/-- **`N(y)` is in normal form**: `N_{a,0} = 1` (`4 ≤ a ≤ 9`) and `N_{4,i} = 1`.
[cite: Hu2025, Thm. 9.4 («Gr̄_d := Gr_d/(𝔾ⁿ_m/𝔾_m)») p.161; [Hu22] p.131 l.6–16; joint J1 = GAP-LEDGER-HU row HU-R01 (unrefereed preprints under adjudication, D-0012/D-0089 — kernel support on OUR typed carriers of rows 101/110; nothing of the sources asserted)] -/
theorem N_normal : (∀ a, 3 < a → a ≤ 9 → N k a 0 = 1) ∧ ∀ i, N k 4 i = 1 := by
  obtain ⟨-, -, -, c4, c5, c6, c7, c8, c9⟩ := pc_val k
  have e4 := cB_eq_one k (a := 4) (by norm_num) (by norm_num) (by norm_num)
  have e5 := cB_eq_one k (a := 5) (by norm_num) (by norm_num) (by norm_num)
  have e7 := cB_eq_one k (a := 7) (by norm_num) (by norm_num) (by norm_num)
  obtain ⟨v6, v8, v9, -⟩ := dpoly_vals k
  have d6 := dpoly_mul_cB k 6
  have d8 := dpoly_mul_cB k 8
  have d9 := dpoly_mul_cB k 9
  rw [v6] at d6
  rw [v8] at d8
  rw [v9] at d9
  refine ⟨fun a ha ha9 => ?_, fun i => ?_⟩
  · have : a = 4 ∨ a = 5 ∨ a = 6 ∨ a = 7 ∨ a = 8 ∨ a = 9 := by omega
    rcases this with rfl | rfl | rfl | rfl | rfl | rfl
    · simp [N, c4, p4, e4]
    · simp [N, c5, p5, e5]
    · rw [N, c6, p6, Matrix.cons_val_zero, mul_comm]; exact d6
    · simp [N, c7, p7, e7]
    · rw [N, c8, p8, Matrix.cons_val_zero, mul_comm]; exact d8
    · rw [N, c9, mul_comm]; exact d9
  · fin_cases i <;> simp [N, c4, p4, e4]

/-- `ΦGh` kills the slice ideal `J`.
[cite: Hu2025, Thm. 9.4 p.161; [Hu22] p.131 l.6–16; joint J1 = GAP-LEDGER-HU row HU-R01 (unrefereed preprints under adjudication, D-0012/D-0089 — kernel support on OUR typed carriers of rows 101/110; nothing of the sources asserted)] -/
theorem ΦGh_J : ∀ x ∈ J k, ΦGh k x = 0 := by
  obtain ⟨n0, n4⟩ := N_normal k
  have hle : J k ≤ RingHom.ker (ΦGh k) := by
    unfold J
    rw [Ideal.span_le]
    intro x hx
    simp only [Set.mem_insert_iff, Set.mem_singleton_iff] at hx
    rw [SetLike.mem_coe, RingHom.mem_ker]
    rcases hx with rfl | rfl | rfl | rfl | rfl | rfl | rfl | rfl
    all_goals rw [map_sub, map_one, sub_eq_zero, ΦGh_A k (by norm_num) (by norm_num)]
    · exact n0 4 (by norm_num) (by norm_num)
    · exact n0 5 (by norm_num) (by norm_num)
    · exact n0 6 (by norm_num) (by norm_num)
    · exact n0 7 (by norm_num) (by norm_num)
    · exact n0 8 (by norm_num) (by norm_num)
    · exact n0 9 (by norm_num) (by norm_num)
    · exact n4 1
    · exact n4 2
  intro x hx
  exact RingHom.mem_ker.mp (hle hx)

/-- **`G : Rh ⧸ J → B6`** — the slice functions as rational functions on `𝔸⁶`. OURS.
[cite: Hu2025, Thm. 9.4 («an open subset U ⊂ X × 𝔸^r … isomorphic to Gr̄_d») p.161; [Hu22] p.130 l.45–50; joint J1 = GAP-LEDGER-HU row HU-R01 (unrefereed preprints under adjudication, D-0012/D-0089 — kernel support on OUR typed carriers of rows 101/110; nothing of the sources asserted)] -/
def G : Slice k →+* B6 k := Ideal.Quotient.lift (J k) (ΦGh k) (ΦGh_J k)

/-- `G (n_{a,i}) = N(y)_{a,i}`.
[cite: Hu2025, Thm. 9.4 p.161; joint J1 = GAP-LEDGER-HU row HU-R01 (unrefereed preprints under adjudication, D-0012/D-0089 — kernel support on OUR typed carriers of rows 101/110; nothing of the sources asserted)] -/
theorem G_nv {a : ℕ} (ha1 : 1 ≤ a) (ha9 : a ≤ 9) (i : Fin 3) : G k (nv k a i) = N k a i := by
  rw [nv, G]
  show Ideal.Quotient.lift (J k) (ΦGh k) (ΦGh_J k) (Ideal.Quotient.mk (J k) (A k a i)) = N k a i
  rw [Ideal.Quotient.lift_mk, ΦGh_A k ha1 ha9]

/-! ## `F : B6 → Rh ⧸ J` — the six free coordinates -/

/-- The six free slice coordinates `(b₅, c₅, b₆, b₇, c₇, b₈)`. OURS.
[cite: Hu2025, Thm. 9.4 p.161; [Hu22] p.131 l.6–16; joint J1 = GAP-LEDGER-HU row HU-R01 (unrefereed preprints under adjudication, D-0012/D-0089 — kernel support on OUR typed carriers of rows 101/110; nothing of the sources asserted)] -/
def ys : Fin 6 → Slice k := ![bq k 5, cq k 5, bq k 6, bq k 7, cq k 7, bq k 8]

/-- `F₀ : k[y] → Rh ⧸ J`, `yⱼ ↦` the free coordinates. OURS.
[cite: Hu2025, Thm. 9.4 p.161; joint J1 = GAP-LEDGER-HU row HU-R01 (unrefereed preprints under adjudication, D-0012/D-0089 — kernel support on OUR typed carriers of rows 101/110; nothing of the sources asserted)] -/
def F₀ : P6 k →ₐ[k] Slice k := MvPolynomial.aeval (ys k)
...
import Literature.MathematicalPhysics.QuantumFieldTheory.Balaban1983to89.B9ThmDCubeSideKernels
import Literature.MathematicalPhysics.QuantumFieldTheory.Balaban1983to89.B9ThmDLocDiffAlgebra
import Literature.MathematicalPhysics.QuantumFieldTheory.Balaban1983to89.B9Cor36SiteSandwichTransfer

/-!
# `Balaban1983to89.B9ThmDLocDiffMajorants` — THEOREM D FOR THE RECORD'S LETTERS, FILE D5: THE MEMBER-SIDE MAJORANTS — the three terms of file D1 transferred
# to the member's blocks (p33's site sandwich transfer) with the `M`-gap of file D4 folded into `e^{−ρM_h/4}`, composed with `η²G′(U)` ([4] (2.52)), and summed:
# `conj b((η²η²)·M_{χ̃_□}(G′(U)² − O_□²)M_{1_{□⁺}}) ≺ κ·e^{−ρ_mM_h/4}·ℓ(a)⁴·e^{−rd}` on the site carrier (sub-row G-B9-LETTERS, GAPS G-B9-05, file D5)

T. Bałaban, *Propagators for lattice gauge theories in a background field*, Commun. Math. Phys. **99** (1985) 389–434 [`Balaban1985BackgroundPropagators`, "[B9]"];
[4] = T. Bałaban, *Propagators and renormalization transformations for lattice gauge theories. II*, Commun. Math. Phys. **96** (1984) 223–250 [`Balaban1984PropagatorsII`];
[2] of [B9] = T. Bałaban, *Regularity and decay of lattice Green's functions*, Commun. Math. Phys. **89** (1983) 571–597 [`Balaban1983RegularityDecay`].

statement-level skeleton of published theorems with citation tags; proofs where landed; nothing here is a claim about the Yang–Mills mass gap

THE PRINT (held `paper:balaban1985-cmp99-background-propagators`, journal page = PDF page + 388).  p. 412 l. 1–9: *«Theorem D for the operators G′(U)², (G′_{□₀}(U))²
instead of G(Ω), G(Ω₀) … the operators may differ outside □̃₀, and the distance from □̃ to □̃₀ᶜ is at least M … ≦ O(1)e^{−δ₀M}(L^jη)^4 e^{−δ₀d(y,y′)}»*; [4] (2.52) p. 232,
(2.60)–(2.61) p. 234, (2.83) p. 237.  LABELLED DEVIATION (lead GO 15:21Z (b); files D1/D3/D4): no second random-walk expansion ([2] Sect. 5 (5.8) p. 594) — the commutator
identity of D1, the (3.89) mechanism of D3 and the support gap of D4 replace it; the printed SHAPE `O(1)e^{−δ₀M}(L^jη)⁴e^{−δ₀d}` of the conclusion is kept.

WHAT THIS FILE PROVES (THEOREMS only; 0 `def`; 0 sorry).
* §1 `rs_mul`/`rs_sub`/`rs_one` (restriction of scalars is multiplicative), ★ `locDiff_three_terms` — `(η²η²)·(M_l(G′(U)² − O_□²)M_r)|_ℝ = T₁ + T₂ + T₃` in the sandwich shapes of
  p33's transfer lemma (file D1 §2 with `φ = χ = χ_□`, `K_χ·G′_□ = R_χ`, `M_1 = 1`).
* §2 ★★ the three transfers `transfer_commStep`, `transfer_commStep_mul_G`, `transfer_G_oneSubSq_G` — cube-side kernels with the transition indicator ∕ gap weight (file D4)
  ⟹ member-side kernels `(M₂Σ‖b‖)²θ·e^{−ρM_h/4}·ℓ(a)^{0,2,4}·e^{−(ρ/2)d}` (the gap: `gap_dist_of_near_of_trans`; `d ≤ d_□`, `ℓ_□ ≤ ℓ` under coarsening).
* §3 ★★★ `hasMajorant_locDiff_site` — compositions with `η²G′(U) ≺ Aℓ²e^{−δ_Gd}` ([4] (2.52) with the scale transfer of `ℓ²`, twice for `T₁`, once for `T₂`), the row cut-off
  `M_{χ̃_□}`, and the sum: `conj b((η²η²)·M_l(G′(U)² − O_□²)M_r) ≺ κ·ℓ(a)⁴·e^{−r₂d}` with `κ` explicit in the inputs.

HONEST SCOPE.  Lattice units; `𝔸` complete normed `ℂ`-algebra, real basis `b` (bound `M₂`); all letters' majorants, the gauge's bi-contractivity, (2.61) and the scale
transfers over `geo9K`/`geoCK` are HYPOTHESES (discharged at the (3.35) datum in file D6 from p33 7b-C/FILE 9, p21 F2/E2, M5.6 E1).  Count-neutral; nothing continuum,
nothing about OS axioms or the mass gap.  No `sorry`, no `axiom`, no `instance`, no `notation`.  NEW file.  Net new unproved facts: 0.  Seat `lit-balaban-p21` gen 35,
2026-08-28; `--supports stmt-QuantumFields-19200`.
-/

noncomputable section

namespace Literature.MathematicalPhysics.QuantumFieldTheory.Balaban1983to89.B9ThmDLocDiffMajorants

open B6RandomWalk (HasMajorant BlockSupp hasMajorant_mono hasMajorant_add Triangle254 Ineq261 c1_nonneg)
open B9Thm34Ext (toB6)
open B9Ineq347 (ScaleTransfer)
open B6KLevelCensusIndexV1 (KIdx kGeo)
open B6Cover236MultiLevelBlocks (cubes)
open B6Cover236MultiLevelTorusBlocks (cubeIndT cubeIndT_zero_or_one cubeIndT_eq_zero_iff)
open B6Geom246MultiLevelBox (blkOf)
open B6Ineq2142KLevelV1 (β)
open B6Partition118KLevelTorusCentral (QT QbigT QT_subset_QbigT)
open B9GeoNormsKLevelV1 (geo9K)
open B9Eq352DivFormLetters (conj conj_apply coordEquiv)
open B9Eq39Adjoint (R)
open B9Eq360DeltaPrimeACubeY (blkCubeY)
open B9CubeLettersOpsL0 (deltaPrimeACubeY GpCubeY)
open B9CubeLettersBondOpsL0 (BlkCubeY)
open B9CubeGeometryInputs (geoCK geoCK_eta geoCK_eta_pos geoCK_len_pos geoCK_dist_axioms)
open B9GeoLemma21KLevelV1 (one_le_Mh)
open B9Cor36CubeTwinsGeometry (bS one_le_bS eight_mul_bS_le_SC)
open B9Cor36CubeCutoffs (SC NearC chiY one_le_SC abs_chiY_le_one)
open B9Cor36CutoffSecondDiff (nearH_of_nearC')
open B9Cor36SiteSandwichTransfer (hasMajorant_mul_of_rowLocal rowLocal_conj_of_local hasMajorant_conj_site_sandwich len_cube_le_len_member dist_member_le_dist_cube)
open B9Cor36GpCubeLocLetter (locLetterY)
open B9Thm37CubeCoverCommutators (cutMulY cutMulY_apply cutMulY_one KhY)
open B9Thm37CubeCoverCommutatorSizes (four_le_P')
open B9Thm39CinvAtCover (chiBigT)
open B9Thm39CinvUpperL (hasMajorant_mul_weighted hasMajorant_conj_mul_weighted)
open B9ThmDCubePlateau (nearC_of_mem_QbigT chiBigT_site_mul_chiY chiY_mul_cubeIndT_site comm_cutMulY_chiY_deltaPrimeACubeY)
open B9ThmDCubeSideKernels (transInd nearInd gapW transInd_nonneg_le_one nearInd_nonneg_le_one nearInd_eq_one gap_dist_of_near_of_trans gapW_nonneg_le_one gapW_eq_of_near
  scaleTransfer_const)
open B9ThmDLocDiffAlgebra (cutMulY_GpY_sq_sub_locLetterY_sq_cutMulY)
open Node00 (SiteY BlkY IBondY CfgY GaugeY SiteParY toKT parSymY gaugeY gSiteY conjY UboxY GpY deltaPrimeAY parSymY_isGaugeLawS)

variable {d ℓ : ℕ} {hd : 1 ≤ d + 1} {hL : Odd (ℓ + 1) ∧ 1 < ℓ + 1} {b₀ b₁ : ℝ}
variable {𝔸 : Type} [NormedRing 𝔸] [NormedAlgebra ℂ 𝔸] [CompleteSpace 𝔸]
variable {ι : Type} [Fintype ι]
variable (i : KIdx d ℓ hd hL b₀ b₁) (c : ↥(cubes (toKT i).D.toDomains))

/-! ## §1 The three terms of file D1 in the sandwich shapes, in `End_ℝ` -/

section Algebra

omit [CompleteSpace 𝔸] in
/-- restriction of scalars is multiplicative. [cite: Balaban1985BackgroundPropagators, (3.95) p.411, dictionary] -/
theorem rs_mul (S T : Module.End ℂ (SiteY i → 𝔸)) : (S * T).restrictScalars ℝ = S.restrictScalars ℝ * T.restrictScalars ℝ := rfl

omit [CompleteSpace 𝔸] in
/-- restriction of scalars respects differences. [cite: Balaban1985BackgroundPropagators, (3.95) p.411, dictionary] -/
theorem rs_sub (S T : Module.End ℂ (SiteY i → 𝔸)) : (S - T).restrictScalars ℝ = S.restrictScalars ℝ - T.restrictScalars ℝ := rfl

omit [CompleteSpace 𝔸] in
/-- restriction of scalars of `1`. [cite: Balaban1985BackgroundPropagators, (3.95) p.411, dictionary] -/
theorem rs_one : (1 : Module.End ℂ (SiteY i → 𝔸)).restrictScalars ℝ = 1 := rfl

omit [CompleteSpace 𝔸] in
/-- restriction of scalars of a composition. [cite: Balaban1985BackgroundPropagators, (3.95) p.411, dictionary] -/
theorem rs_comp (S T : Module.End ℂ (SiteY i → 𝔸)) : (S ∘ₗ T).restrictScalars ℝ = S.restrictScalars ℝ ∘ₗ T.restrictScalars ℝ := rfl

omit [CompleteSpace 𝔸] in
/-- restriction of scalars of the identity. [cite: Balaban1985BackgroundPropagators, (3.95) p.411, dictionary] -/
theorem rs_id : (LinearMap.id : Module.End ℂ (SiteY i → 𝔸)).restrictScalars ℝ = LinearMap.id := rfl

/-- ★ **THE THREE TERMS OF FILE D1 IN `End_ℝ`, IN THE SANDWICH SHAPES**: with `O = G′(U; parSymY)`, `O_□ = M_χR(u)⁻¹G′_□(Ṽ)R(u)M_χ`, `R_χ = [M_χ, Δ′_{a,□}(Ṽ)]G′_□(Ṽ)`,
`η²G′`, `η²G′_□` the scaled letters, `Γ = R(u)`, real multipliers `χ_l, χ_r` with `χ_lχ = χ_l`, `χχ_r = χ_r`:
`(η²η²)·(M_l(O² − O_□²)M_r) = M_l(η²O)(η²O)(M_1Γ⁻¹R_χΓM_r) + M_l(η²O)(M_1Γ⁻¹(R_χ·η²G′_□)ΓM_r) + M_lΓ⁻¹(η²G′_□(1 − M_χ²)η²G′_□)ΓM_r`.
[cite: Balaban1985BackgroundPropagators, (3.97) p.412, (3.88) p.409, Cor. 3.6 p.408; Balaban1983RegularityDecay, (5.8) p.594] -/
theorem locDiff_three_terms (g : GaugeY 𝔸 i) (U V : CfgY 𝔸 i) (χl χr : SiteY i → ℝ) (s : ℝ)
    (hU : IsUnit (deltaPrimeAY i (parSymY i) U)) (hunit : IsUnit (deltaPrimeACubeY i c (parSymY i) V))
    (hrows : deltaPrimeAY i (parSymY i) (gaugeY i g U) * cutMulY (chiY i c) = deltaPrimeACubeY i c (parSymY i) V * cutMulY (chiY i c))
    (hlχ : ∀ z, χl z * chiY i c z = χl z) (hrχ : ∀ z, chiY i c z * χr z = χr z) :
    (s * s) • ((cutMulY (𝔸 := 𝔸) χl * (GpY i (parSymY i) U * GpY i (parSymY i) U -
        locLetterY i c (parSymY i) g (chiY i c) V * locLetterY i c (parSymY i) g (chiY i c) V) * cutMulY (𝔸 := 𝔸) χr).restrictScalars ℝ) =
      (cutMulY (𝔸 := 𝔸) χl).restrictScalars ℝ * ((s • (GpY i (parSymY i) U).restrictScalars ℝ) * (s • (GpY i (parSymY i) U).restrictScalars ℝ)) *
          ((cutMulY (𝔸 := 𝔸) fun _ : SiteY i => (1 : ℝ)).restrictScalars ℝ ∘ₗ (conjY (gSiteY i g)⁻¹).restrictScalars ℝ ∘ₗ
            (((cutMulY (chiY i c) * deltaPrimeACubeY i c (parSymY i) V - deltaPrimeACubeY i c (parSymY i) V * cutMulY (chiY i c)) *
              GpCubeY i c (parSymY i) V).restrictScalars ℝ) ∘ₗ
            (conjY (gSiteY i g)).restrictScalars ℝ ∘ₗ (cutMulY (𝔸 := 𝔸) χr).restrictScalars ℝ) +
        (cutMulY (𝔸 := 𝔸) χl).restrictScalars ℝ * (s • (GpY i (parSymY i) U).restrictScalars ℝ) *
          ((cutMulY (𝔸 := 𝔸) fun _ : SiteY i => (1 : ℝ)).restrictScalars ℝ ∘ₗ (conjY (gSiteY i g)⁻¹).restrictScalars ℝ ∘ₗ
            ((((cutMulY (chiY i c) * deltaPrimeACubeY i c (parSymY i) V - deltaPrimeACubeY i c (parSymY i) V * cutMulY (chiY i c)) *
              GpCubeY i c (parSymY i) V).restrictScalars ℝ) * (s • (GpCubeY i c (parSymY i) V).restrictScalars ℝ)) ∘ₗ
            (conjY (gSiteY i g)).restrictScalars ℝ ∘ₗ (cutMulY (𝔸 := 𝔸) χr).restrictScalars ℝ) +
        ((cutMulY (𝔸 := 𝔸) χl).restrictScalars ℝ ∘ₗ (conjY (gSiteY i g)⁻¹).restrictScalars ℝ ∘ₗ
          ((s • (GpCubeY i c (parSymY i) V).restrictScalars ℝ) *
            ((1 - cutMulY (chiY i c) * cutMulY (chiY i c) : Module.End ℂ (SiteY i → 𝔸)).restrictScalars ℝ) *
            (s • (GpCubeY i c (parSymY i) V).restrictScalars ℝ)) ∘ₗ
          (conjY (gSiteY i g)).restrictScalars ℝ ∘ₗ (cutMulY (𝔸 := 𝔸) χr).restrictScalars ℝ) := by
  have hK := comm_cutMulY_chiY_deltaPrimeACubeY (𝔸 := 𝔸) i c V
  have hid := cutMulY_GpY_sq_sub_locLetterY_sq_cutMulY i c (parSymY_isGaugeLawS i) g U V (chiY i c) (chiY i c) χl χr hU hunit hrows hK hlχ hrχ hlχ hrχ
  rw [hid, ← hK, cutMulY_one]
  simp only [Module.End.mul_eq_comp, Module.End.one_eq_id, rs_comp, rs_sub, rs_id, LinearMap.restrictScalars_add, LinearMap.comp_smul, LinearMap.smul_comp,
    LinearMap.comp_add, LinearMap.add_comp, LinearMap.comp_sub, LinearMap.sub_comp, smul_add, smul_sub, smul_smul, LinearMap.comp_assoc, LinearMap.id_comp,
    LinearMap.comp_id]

What you are asked to do => Write down exactly the span of lines above from the one containing "is in normal" to the one containing "theorem N_normal : (∀", both ends included.

Response =>
/-- **`N(y)` is in normal form**: `N_{a,0} = 1` (`4 ≤ a ≤ 9`) and `N_{4,i} = 1`.
[cite: Hu2025, Thm. 9.4 («Gr̄_d := Gr_d/(𝔾ⁿ_m/𝔾_m)») p.161; [Hu22] p.131 l.6–16; joint J1 = GAP-LEDGER-HU row HU-R01 (unrefereed preprints under adjudication, D-0012/D-0089 — kernel support on OUR typed carriers of rows 101/110; nothing of the sources asserted)] -/
theorem N_normal : (∀ a, 3 < a → a ≤ 9 → N k a 0 = 1) ∧ ∀ i, N k 4 i = 1 := by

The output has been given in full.